Building a Better Body with SARMs

You may have read about SARMs in recent news as a safe alternative to anabolic steroids.

SARMs, or selective androgen receptor modulators, can help you to build muscle with limited side effects. Here, we discuss how your body builds up muscle and the role that SARMs can play in that process.

The Types of Muscle

Our body contains three different types of muscles that perform vastly different functions in the body. Cardiac muscle, as the name implies, is reserved solely for the heart and is under involuntary control. It’s designed to be tougher than other muscles, as it has to keep the heart pumping nonstop for the entirety of your life.

Smooth muscle, like cardiac muscle, isn’t under conscious control. You can find smooth muscle around many organs, particularly around the digestive tract. Unlike the heart, however, many other organs only operate as needed, and so smooth muscle cells tend to be smaller and weaker than cardiac muscle.

Skeletal muscle is the type of tissue that we’re concerned with when it comes to bodybuilding. It’s composed of muscle fibers that form the basic units of contraction, allowing us to do everything from typing on a keyboard to driving a car. Muscles are attached to the skeleton with strong connective tissue known as tendons.

Skeletal muscle is the only type that’s under voluntary control. We’re able to decide when and how we want to use these muscles. It’s important to be careful when exerting yourself, however. It’s possible to overstrain muscles, leading to short-term, long-term, or even permanent damage. There are three grades of muscle injury:

  • Grade One: Less than 5% of muscle fibers suffer damage, resulting in some loss in strength or range of motion. Often, the best treatment is two to three weeks of rest.
  • Grade Two: While this type of injury is more serious, it doesn’t often result in permanent damage. It requires two or more months of rest before returning to vigorous activity.
  • Grade Three: A tendon or muscle suffers catastrophic damage such as a rupture and may require surgery to fix.
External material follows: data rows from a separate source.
import Literature.AlgebraicGeometry.Hyperkaehler.GeneralizedKummerType
import Literature.AlgebraicTopology.SingularHomology.CupProduct
import HarnessLib

/-!
# The Hodge conjecture for hyperkähler varieties of generalized Kummer type — NAMED FACTS

Layer `Literature/AlgebraicGeometry/Hyperkaehler`.  CITE records owed by the Hodge-ladder stage-4
scoping (run/shared/lean/pub/hodge-director/STAGE4-ABELIAN-MOTIVIC-TYPE.md, row 2b) once the
predicate `IsOfGeneralizedKummerType` (file `GeneralizedKummerType`) exists: the Hodge conjecture is a
THEOREM in print for projective manifolds of `Kum²`-type and of `Kum³`-type, and holds on the
subalgebra generated by `H²` for every `Kumⁿ`-type, `n ≥ 2`.  None of these uses the Hodge conjecture
for abelian varieties as an input (their inputs in print: O'Grady 2021 / Markman 2023 on the
intermediate Jacobian `J³(X)`, an abelian fourfold of Weil type; Voisin 2022 "footnotes"; Varesco
2023; Foster 2023; Hassett–Tschinkel 2013; the K3 surface `S_K` of Floccari 2024).

## Sources (read: arXiv texts `paper:arxiv-2308.02267`, `paper:arxiv-2308.04865`)

* S. Floccari, *The Hodge and Tate conjectures for hyper-Kähler sixfolds of generalized Kummer type*
  (arXiv:2308.02267, 2023), Theorem 1.1 (§1), verbatim: "Let `K` be a projective manifold of
  `Kum³`-type. Then the Hodge conjecture holds for `K`, i.e., any cohomology class in
  `H^{i,i}(K) ∩ H^{2i}(K, ℚ)` is a `ℚ`-linear combination of fundamental classes of subvarieties of
  `K`, for any `i`."  (Theorem 1.2: the strong Tate conjecture for `Kum³`-type over finitely generated
  `k ⊂ ℂ` — not recorded here.)
* S. Floccari, M. Varesco, *Algebraic cycles on hyper-Kähler varieties of generalized Kummer type*,
  Math. Ann. 391 (2024) (arXiv:2308.04865), Theorem 1.1 (§1), verbatim: "Let `X` be a projective
  manifold of `Kumⁿ`-type, `n ≥ 2`. Denote by `A₂•(X) ⊂ H•(X, ℚ)` the subalgebra of the rational
  cohomology generated by `H²(X, ℚ)`. Then any Hodge class in `A₂^{2j}(X) ∩ H^{j,j}(X)` is algebraic,
  for any `j`."; after it: "For `j ≤ n`, cup-product induces an isomorphism `A₂^{2j}(X) ≅ Symʲ(H²(X, ℚ))`
  of Hodge structures, by a theorem of Verbitsky. However, Theorem 1.1 is not sufficient to prove the
  Hodge conjecture for `X` (see [Green–Kim–Laza–Weyman 2019]). […] For `n = 2`, the Hodge classes in the
  complement of `A₂•(X)` form an `80`-dimensional subspace of the middle cohomology; Hassett and
  Tschinkel have shown that these Hodge classes are algebraic, for any `X` of `Kum²`-type. Hence,
  Theorem 1.1 yields the following.  Corollary 1.2. Let `X` be a projective manifold of `Kum²`-type.
  Then the Hodge conjecture holds for `X`, i.e., `H^{j,j}(X) ∩ H^{2j}(X, ℚ)` consists of algebraic
  classes for any `j`."

## Rendering (tree carriers)

* "projective manifold of `Kumⁿ`-type": `Motives.IsSmoothProjective (2 * n) X ∧ IsOfGeneralizedKummerType n X`
  (file `GeneralizedKummerType`; smoothness is the companion hypothesis, as for `IsOfK3HilbertType`).
* "the Hodge conjecture holds for `X`": the tree's `HodgeTheory.HodgeConjectureFor (2 * n) X`
  (`HodgeTheory/HodgeConjecture`: a Hodge model exists — a theorem for smooth projective `X` — and
  every rational `(j, j)`-class lies in `algebraicClasses X j`, the `ℂ`-span of cycle classes; the
  equivalence of `ℚ`-span and `ℂ`-span for rational classes is recalled in that file's docstring).
* "`A₂^{2j}(X)`": `degreeTwoGenerated X j`, the degree-`2j` piece of the `ℂ`-subalgebra of
  `H^{2•}(X(ℂ); ℂ)` generated by `H²(X(ℂ); ℂ)` under the tree's cup product
  (`AlgebraicTopology.SingularHomology.cupProduct`), defined by recursion on `j`
  (`degreeTwoGenerated X 0 = ⊤`, `degreeTwoGenerated X (j+1) = span {x ⌣ y | x ∈ H², y ∈ A₂^{2j}}`).
  Since `H²(X(ℂ); ℂ) = H²(X, ℚ) ⊗ ℂ`, this is `A₂^{2j}(X) ⊗_ℚ ℂ`, and a RATIONAL class lies in it iff it
  lies in `A₂^{2j}(X)` (`(V ⊗ ℂ) ∩ H(ℚ) = V`); in degree `0` we take all of `H⁰` (`= ℂ · 1 = A₂⁰ ⊗ ℂ`
  for connected `X(ℂ)`, the case at hand).

## What is NOT here

The Tate-conjecture statements (Floccari Thm. 1.2, Floccari–Varesco Cor. 1.3); any proof; the
`n ≥ 4` case outside `A₂•(X)`, which is OPEN in print (Floccari–Varesco, remark after Thm. 1.1).
-/

noncomputable section

open Literature.AlgebraicTopology.SingularHomology

namespace Literature.AlgebraicGeometry.Hyperkaehler

/-! ### The subalgebra generated by `H²` -/

/-- **`A₂^{2j}(X) ⊗ ℂ`** — the degree-`2j` piece of the subalgebra of the even complex cohomology
`H^{2•}(X(ℂ); ℂ)` generated by `H²(X(ℂ); ℂ)` under cup product (Floccari–Varesco 2024 §1:
"`A₂•(X) ⊂ H•(X, ℚ)` the subalgebra of the rational cohomology generated by `H²(X, ℚ)`", complexified),
by recursion: everything in degree `0`, and in degree `2(j+1)` the span of the products `x ⌣ y` with
`x ∈ H²` and `y ∈ A₂^{2j}`. [cite: FloccariVaresco2024, §1 Thm. 1.1] -/
def degreeTwoGenerated (X : Motives.SchemeOver ℂ) : (j : ℕ) → Submodule ℂ (HodgeTheory.complexBetti X (2 * j))
  | 0 => ⊤
  | j + 1 => Submodule.span ℂ
      {c | ∃ (x : HodgeTheory.complexBetti X 2) (y : HodgeTheory.complexBetti X (2 * j)),
        y ∈ degreeTwoGenerated X j ∧ c = cupProduct (by omega) x y}

/-- In degree `0` the subalgebra generated by `H²` is everything (unfolding). [cite: FloccariVaresco2024, §1 Thm. 1.1] -/
theorem degreeTwoGenerated_zero (X : Motives.SchemeOver ℂ) : degreeTwoGenerated X 0 = ⊤ := rfl

/-- In degree `2(j+1)`: the span of the products `x ⌣ y`, `x ∈ H²`, `y ∈ A₂^{2j}` (unfolding).
[cite: FloccariVaresco2024, §1 Thm. 1.1] -/
theorem degreeTwoGenerated_succ (X : Motives.SchemeOver ℂ) (j : ℕ) :
    degreeTwoGenerated X (j + 1) = Submodule.span ℂ
      {c | ∃ (x : HodgeTheory.complexBetti X 2) (y : HodgeTheory.complexBetti X (2 * j)),
        y ∈ degreeTwoGenerated X j ∧ c = cupProduct (by omega) x y} := rfl

/-- A product `x ⌣ y` with `x ∈ H²` and `y ∈ A₂^{2j}` lies in `A₂^{2(j+1)}`. [cite: FloccariVaresco2024, §1 Thm. 1.1] -/
theorem cupProduct_mem_degreeTwoGenerated_succ {X : Motives.SchemeOver ℂ} {j : ℕ}
    (x : HodgeTheory.complexBetti X 2) {y : HodgeTheory.complexBetti X (2 * j)}
    (hy : y ∈ degreeTwoGenerated X j) :
    cupProduct (by omega) x y ∈ degreeTwoGenerated X (j + 1) := by
  rw [degreeTwoGenerated_succ]
  exact Submodule.subset_span ⟨x, y, hy, rfl⟩

/-! ### The named facts -/

/-- **Floccari 2023, Theorem 1.1 — on a projective manifold `K` of `Kum³`-type every rational
`(i, i)`-class is algebraic, for every `i`** ("[…] any cohomology class in `H^{i,i}(K) ∩ H^{2i}(K, ℚ)`
is a `ℚ`-linear combination of fundamental classes of subvarieties of `K`, for any `i`"; full sentence
in the module docstring).  Rendering: for every smooth projective `K` of dimension `6` of `Kum³`-type
(`IsOfGeneralizedKummerType 3 K`), the tree's per-variety Hodge statement in dimension `6` (the body's
head symbol: a Hodge model exists and rational `(i, i)`-classes lie in `algebraicClasses K i`).  A
THEOREM in print (status: proved; unproved in the tree; its proof uses O'Grady 2021, Markman 2023,
Voisin 2022, Varesco 2023 and the K3 surface `S_K` of Floccari 2024 — nothing about abelian varieties
in general enters). [cite: Floccari2023, Thm. 1.1 (§1)] -/
def Floccari2023_hodgeClasses_algebraic_kum3Type : Prop :=
  ∀ ⦃K : Motives.SchemeOver ℂ⦄, Motives.IsSmoothProjective 6 K → IsOfGeneralizedKummerType 3 K →
    HodgeTheory.HodgeConjectureFor 6 K

/-- **Floccari–Varesco 2024, Corollary 1.2 — on a projective manifold `X` of `Kum²`-type,
`H^{j,j}(X) ∩ H^{2j}(X, ℚ)` consists of algebraic classes for every `j`** (full sentence in the module
docstring; Thm. 1.1 for the subalgebra generated by `H²`, and Hassett–Tschinkel for the
`80`-dimensional complement in `H⁴`).  Rendering: for every smooth projective `X` of dimension `4` of
`Kum²`-type, the tree's per-variety Hodge statement in dimension `4` (the body's head symbol).  A
THEOREM in print (status: proved; unproved in the tree). [cite: FloccariVaresco2024, Cor. 1.2 (§1)]
[cite: HassettTschinkel2010, Thm. 1.1] -/
def FloccariVaresco2024_hodgeClasses_algebraic_kum2Type : Prop :=
  ∀ ⦃X : Motives.SchemeOver ℂ⦄, Motives.IsSmoothProjective 4 X → IsOfGeneralizedKummerType 2 X →
    HodgeTheory.HodgeConjectureFor 4 X

/-- **Floccari–Varesco 2024, Theorem 1.1 — Hodge classes in the subalgebra generated by `H²` are
algebraic on every projective `Kumⁿ`-type manifold, `n ≥ 2`.** "Let `X` be a projective manifold of
`Kumⁿ`-type, `n ≥ 2`. Denote by `A₂•(X) ⊂ H•(X, ℚ)` the subalgebra of the rational cohomology generated
by `H²(X, ℚ)`. Then any Hodge class in `A₂^{2j}(X) ∩ H^{j,j}(X)` is algebraic, for any `j`."  Rendering:
for `2 ≤ n`, `X` smooth projective of dimension `2n` of `Kumⁿ`-type, every class
`c ∈ H^{2j}(X(ℂ); ℂ)` which is rational (`IsRationalClass`), of Hodge type `(j, j)` (`IsOfHodgeType`)
and lies in `degreeTwoGenerated X j` (`= A₂^{2j}(X) ⊗ ℂ`; for a rational class, membership is
membership in `A₂^{2j}(X)`) lies in `algebraicClasses X j`.  Printed caveat (loc. cit.): for `n ≥ 4`
this does NOT cover all Hodge classes of `X`.  A THEOREM in print (status: proved; unproved in the
tree). [cite: FloccariVaresco2024, Thm. 1.1 (§1)] -/
def FloccariVaresco2024_degreeTwoGenerated_hodgeClasses_algebraic : Prop :=
  ∀ (n : ℕ), 2 ≤ n → ∀ ⦃X : Motives.SchemeOver ℂ⦄, Motives.IsSmoothProjective (2 * n) X →
    IsOfGeneralizedKummerType n X →
      ∀ (j : ℕ) (c : HodgeTheory.complexBetti X (2 * j)), HodgeTheory.IsRationalClass c →
        HodgeTheory.IsOfHodgeType (2 * n) X (2 * j) j j c → c ∈ degreeTwoGenerated X j →
          c ∈ HodgeTheory.algebraicClasses X j

/-- Kernel consequence: Floccari–Varesco's Cor. 1.2 in the `abbrev` spelling `IsOfGeneralizedKummerFourfoldType`.
[cite: FloccariVaresco2024, Cor. 1.2 (§1)] -/
theorem FloccariVaresco2024_hodgeClasses_algebraic_kum2Type.of_fourfoldType
    (h : FloccariVaresco2024_hodgeClasses_algebraic_kum2Type) {X : Motives.SchemeOver ℂ}
    (hX : Motives.IsSmoothProjective 4 X) (hK : IsOfGeneralizedKummerFourfoldType X) :
    HodgeTheory.HodgeConjectureFor 4 X :=
  h hX hK

/-- Kernel consequence: Floccari's Thm. 1.1 in the `abbrev` spelling `IsOfGeneralizedKummerSixfoldType`.
[cite: Floccari2023, Thm. 1.1 (§1)] -/
theorem Floccari2023_hodgeClasses_algebraic_kum3Type.of_sixfoldType
    (h : Floccari2023_hodgeClasses_algebraic_kum3Type) {K : Motives.SchemeOver ℂ}
    (hK : Motives.IsSmoothProjective 6 K) (hKum : IsOfGeneralizedKummerSixfoldType K) :
    HodgeTheory.HodgeConjectureFor 6 K :=
  h hK hKum

end Literature.AlgebraicGeometry.Hyperkaehler

end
It’s important to know your limits when building muscle, especially if you’re just starting out. If you try to push yourself too hard too quickly, you’ll end up doing more harm than good to all three types of muscle.

Soccer Team Assists team MemberPhoto by Hanson Lu

How Muscles Grow

To safely and effectively build muscle, it’s important to know how muscle growth, or hypertrophy, works on a cellular level. While working out is a crucial component of sculpting your body, growth actually occurs during rest periods after exercise. There are three main mechanisms that cause muscles to bulk up.

Tension

Strength training involves dealing with a load of stress that’s slightly heavier than what your muscles can currently handle. Many people do this by lifting progressively heavier and heavier weights. Skeletal muscle grows best by being overloaded using either weights or resistance.

Damage

As you work out, you cause damage to the muscle fibers that you strain. When you’re done, your body immediately begins the process of repairing or replacing these damaged cells. It does this by fusing fibers to form protein strands known as myofibrils. As these increase in number and thickness, they add to the size of a muscle.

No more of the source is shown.